Little Moose Wilderness

The Little Moose Wilderness is an inscrutable little area, cut off from most public access for half the year and not attracting much attention to itself for the other half. Nearly all of it is mountainous, with the exception of the South Branch Moose River bottomlands that happen to fall within its boundaries. It must certainly be the most wilderness-like wilderness in the Adirondacks, because so few people know anything about it, let alone make the effort to visit it. 

Its existence is owed to a compromise struck between the state’s Department of Environmental Conservation (DEC) and Adirondack Park Agency (APA) in 2010, at the time the two agencies were finalizing a management plan for the Moose River Plains. At stake were the numerous drive-in camping sites strung along the Moose River Plains road network; too numerous and densely spaced for the original Wild Forest designation, the choices were to either eliminate dozens of popular campsites or to reclassify the lands to something more suitable. 

DEC and APA selected the latter option, applying the Intensive Use classification to the road network and its attendant campsites. To offset this action, they chose to upgrade the 12,000-acre Little Moose area from Wild Forest to Wilderness. 

Although this is now an officially designated and protected wilderness, it is virtually indistinguishable from either the Moose River Plains to the north or the West Canada Lake Wilderness to the south. By all rights, this area should have been added to the existing West Canada region, to which it is entirely contiguous. Instead, the state planners left open an option to extend a bike trail between these areas, and thus the Little Moose and West Canada Lake areas are separated by a non-wilderness corridor that almost no one uses. 

Please click through the tabs below to learn more about the Little Moose Wilderness. 
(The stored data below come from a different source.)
/-!
# `CH₀` of a variety swept out by lines is supported on a hyperplane section (Voisin II, remark after Prop. 10.26)

On the tree's cycle carriers (`Motives/Cycles`: `primeCycle`, `cyclesOfDim`, `ratTrivial`,
`IsRationallyEquivalent`; Fulton's `D · [V]` as a cycle, `CartierDivisor.primeInter` of
`Motives/CartierDivisorIntersectionCycle`; hypersurfaces `V₊(F)` of `ℙᴺ` as effective Cartier
divisors, `ProjSpace.formDivisor` of `Motives/ProjectiveSpaceFormDivisors`; line points
`IsLinePoint N i z` of `Motives/LinesGenerateChowOne`), PROVED:

* `exists_forall_isRationallyEquivalent_primeCycle_of_sum_degree_succ_le` — **for `K`
  algebraically closed and a closed immersion `i : X ↪ ℙᴺ_K` of an integral `K`-scheme locally of
  finite type with image `V₊(F₁, …, F_r)`, `deg Fⱼ = dⱼ ≥ 1`, `Σⱼ dⱼ + 1 ≤ N`, there is a proper
  Zariski-closed `W ⊊ X` (a coordinate hyperplane section `X ∩ V₊(x_m)`) such that every closed
  point `x` of `X` is rationally equivalent ON `X` to a `0`-cycle supported on `W`.**

This is the remark following Prop. 10.26 in C. Voisin, *Hodge Theory and Complex Algebraic
Geometry II* (§10.2.3): "if `X` is covered by rational curves […] all the points `y ∈ C_x` are
rationally equivalent in `C_x`, so also in `X`, and […] `x` is rationally equivalent in `X` to any
point of `X' ∩ C_x`", for the LINES `C_x` supplied by Esnault–Levine–Viehweg, Lemma 4.2 a)
(`EsnaultLevineViehweg.exists_isLinePoint_of_isClosed`, `Motives/CompleteIntersectionLinesThroughPoints`:
a line of `X` through every closed point when `Σⱼ dⱼ + 1 ≤ N`). For a smooth cubic fourfold
`X ⊂ ℙ⁵_ℂ` (`3 + 1 ≤ 5`) it is the `CH₀`-hypothesis of the Bloch–Srinivas / Conte–Murre route to
the Hodge conjecture for cubic fourfolds (`HodgeTheory.hodgeTwoTwo_algebraic_cubicFourfold_of_forall_point`,
`HodgeTheory/CubicFourfoldHodgeConjectureProofs`; Murre 1977, p. 230: cubic fourfolds are covered
by lines).

Proof: given a closed point `x ∉ W` (`x_m` a coordinate with `V₊(x_m) ⊅ X`) and a line
`Λ = closure {z} ∋ x` of `X`, choose a linear form `ℓ₁` vanishing at `x` but not along `Λ`
(`exists_linearForm_aeval_eq_zero_notMem_span`: rank–nullity on `K[x]₁`; closed points are
`K`-rational, `EsnaultLevineViehweg.exists_algPoints_pt_eq`). The restrictions `i^*V₊(x_m) ∼ i^*V₊(ℓ₁)`
are linearly equivalent Cartier divisors on `X`, so `i^*V₊(x_m) · [Λ] - i^*V₊(ℓ₁) · [Λ] ∈ Rat₀(X)`
(Fulton, Def. 2.3 / Cor. 2.4.1 on `X`: `CartierDivisor.LinEquiv.interCycle_sub_interCycle_mem`,
`Motives/CartierDivisorIntersectionRat`). Now `i^*V₊(ℓ₁) · [Λ] = [x]` EXACTLY: pushed along `i`
(Fulton, Prop. 2.3 (c), `CartierDivisor.map_primeInter_pullbackAvoiding`) it is `V₊(ℓ₁) · [i(Λ)]`,
which is the prime cycle of a point of `i(Λ) ∩ V₊(ℓ₁) = {i x}` with multiplicity ONE (Fulton,
Example 2.5.1: `ProjSpace.exists_primeInter_formDivisor_eq_primeCycle_of_isLinearSubspacePoint`,
`Motives/ProjectiveSpaceHyperplaneMultiplicity`). And `i^*V₊(x_m) · [Λ]` is supported on `W`.

Also: `closure_singleton_eq_of_height_eq_zero`, `isClosed_singleton_of_height_eq_zero` (points of
dimension `0` of a scheme are closed), `mem_span_of_mem_ideal_span_of_mem_grading_one` (a linear
form in the ideal of linear forms is in their `K`-span). Everything is proved; no named facts, no
definitions.

## References

* C. Voisin, *Hodge Theory and Complex Algebraic Geometry II*, CUP (2003): Prop. 10.26 and the
  remark following it (§10.2.3, p. 305 f.). [VoisinHodgeII2003]
* W. Fulton, *Intersection Theory*, 2nd ed., Springer (1998): Example 2.5.1 (p. 41), Def. 2.3
  (p. 33), Prop. 2.3 (c) (p. 34), Cor. 2.4.1 (p. 37). [Fulton1998]
* H. Esnault, M. Levine, E. Viehweg, *Chow groups of projective varieties of very small degree*,
  Duke Math. J. 87 (1997) 29–58: Lemma 4.2 a). [EsnaultLevineViehweg1997]
* J. P. Murre, *On the Hodge conjecture for unirational fourfolds*, Indag. Math. 80 (1977)
  230–232, p. 230. [Murre1977]
-/

noncomputable section

universe u

open CategoryTheory AlgebraicGeometry Order Topology TopologicalSpace IsLocalRing HomogeneousLocalization
open MvPolynomial (X C)
open Literature.AlgebraicGeometry.Motives.Segre Literature.AlgebraicGeometry.Motives.RatFn

-- No `attribute [local instance] MvPolynomial.gradedAlgebra`: statements and proofs needing the
-- grading of `K[x₀, …, x_N]` supply it by an inline `letI`, which elaborates to the same terms as in
-- the files defining `ProjSpace.formDivisor`, `IsLinearSubspacePoint`, … (pattern of
-- `Motives/CompleteIntersectionLinesThroughPoints`).

namespace Literature.AlgebraicGeometry.Motives

/-! ### Linear forms in an ideal generated by linear forms -/

section LinearForms

variable {K : Type u} [Field K] {d : ℕ}

/-- **A linear form in the ideal of the linear forms `M_j` is a `K`-linear combination of them**
(degree-one case of `exists_eq_sum_mul_of_mem_span_of_isHomogeneous`,
`Motives/ProjectiveSpaceHyperplaneMultiplicity`: the coefficients are forms of degree `0`, i.e.
constants). [folklore] -/
theorem mem_span_of_mem_ideal_span_of_mem_grading_one {t : ℕ}
    {M : Fin t → MvPolynomial (Fin (d + 1)) K} (hM : ∀ j, M j ∈ grading (Fin (d + 1)) K 1)
    {ℓ : MvPolynomial (Fin (d + 1)) K} (hℓ : ℓ ∈ grading (Fin (d + 1)) K 1)
    (hℓM : ℓ ∈ Ideal.span (Set.range M)) : ℓ ∈ Submodule.span K (Set.range M) := by
  obtain ⟨G, hG, rfl⟩ := exists_eq_sum_mul_of_mem_span_of_isHomogeneous M
    (fun j => (MvPolynomial.mem_homogeneousSubmodule 1 (M j)).1 (hM j)) hℓM le_rfl
    ((MvPolynomial.mem_homogeneousSubmodule 1 _).1 hℓ)
  refine Submodule.sum_mem _ fun j _ => ?_
  -- `G j` is a constant
  have hGj : G j = C (MvPolynomial.coeff 0 (G j)) :=
    MvPolynomial.totalDegree_eq_zero_iff_eq_C.mp
      ((MvPolynomial.totalDegree_zero_iff_isHomogeneous _).mpr (hG j))
  rw [hGj, MvPolynomial.C_mul']
  exact Submodule.smul_mem _ _ (Submodule.subset_span ⟨j, rfl⟩)

end LinearForms


/-! ### Closed points: dimension zero -/

section ClosedPoints

/-- **A point of dimension `0` of a scheme is a closed point**: `closure {x} = {x}` when
`Order.height x = 0` in the specialisation order (a specialisation `x ⤳ y` is `y ≤ x`, and `x` is
minimal; schemes are `T₀`). [folklore] -/
theorem closure_singleton_eq_of_height_eq_zero {Y : Scheme.{u}} {x : Y} (hx : height x = 0) :
    closure ({x} : Set Y) = {x} := by
  refine Set.Subset.antisymm (fun y hy => ?_) subset_closure
  have hxy : x ⤳ y := specializes_iff_mem_closure.2 hy
  have hle : y ≤ x := Scheme.le_iff_specializes.2 hxy
  have hmin : IsMin x := Order.height_eq_zero.1 hx
  have hyx : y ⤳ x := Scheme.le_iff_specializes.1 (hmin hle)
  exact (hyx.antisymm hxy).eq

/-- A point of dimension `0` of a scheme is closed. [folklore] -/
theorem isClosed_singleton_of_height_eq_zero {Y : Scheme.{u}} {x : Y} (hx : height x = 0) :
    IsClosed ({x} : Set Y) := by
  rw [← closure_singleton_eq_of_height_eq_zero hx]
  exact isClosed_closure

end ClosedPoints

/-! ### A linear form through a point, off a given pencil -/

section LinearAlgebra

variable {K : Type u} [Field K] {N : ℕ}

/-- **A hyperplane through a point not containing a given linear subspace of small codimension.**
For a nonzero vector `p ∈ Kᴺ⁺¹` and fewer than `N` linear forms `L₁, …, L_t` (`t < N`), there is a
nonzero linear form `ℓ` vanishing at `p` which is not a `K`-linear combination of the `L_j`: the
linear forms vanishing at `p` form a hyperplane (dimension `N`) of `K[x]₁ ≅ Kᴺ⁺¹`, which cannot
lie in the span of `t < N` vectors (rank–nullity). [folklore] -/
theorem exists_linearForm_aeval_eq_zero_notMem_span {t : ℕ} (htN : t < N) {p : Fin (N + 1) → K}
    (hp : p ≠ 0) (L : Fin t → MvPolynomial (Fin (N + 1)) K)
    (hL : ∀ j, L j ∈ grading (Fin (N + 1)) K 1) :
    ∃ ℓ : MvPolynomial (Fin (N + 1)) K, ℓ ∈ grading (Fin (N + 1)) K 1 ∧ ℓ ≠ 0 ∧
      MvPolynomial.aeval p ℓ = 0 ∧ ℓ ∉ Submodule.span K (Set.range L) := by
  classical
  set V₁ : Submodule K (MvPolynomial (Fin (N + 1)) K) := grading (Fin (N + 1)) K 1 with hV₁
  haveI : FiniteDimensional K V₁ :=
    Module.Finite.iff_fg.2 (MvPolynomial.homogeneousSubmodule_fg (Fin (N + 1)) K 1)
  have hV₁rank : Module.finrank K V₁ = N + 1 := by
    rw [hV₁, ProjSpace.finrank_homogeneousSubmodule, add_comm 1 N, Nat.choose_succ_self_right]
  -- evaluation at `p` on linear forms
  set ψ : V₁ →ₗ[K] K := (MvPolynomial.aeval p).toLinearMap.comp V₁.subtype with hψ
  have hψ_apply : ∀ f : V₁, ψ f = MvPolynomial.aeval p (f : MvPolynomial (Fin (N + 1)) K) :=
    fun f => rfl
  -- `ψ ≠ 0`: some coordinate of `p` is nonzero
  obtain ⟨a, ha⟩ : ∃ a, p a ≠ 0 := by
    by_contra h
    push Not at h
    exact hp (funext h)
  have hψne : ψ ≠ 0 := by
    intro h0
    have h1 : ψ ⟨X a, X_mem K a⟩ = 0 := by rw [h0, LinearMap.zero_apply]
    rw [hψ_apply] at h1
    simp only [MvPolynomial.aeval_X] at h1
    exact ha h1
  -- `dim ker ψ = N`
  have hker : Module.finrank K (LinearMap.ker ψ) = N := by
    have hrn := LinearMap.finrank_range_add_finrank_ker ψ
    have hr1 : Module.finrank K (LinearMap.range ψ) ≤ 1 :=
      (Submodule.finrank_le _).trans (Module.finrank_self K).le
    have hr0 : Module.finrank K (LinearMap.range ψ) ≠ 0 := by
      rw [Ne, Submodule.finrank_eq_zero, LinearMap.range_eq_bot]
      exact hψne
    omega
  -- the span of the `L_j` inside `V₁` has dimension `≤ t < N`
  set L₁ : Fin t → V₁ := fun j => ⟨L j, hL j⟩ with hL₁
  set T : Submodule K V₁ := Submodule.span K (Set.range L₁) with hT
  have hTrank : Module.finrank K T ≤ t := by
    refine (finrank_span_le_card (Set.range L₁)).trans ?_
    rw [Set.toFinset_range]
    exact (Finset.card_image_le).trans (by simp)
  -- so `ker ψ ⊄ T`
  have hnot : ¬ LinearMap.ker ψ ≤ T := fun hle => by
    have := Submodule.finrank_mono hle
    omega
  obtain ⟨f, hfker, hfT⟩ := SetLike.not_le_iff_exists.1 hnot
  refine ⟨f, f.2, ?_, ?_, ?_⟩
  · intro hf0
    apply hfT
    have : f = 0 := Subtype.ext hf0
    rw [this]
    exact zero_mem T
  · rw [← hψ_apply]
    exact hfker
  · intro hfspan
    apply hfT
    -- `range L = V₁.subtype '' range L₁`
    have hrange : Set.range L = V₁.subtype '' Set.range L₁ := by
      ext g
      constructor
      · rintro ⟨j, rfl⟩
        exact ⟨L₁ j, ⟨j, rfl⟩, rfl⟩
      · rintro ⟨_, ⟨j, rfl⟩, rfl⟩
        exact ⟨j, rfl⟩
    rw [hrange, ← Submodule.map_span] at hfspan
    obtain ⟨g, hg, hgf⟩ := Submodule.mem_map.1 hfspan
    have : g = f := Subtype.ext hgf
    rwa [this] at hg

end LinearAlgebra

/-! ### `CH₀` of a variety covered by lines is supported on a hyperplane section -/

section ChowZero

variable {K : Type u} [Field K] [IsAlgClosed K] {N : ℕ} {X : SchemeOver K}
  [IsIntegral X.left] [LocallyOfFiniteType X.hom]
Little Moose Wilderness at a Glance

Size: 12,201 acres

First Designated: 2010

Unit Management Plan Status: No management plan has been completed for this area

Special Regulations: None; standard Forest Preserve regulations are in effect

The Little Moose Wilderness consists of a sprawling, double-summited mountain isolated from its neighbors by deep valleys on all sides. It is not so much known as it is seen from a distance; the mountains do attract a small number of climbers, but most people know the area as a backdrop to something else.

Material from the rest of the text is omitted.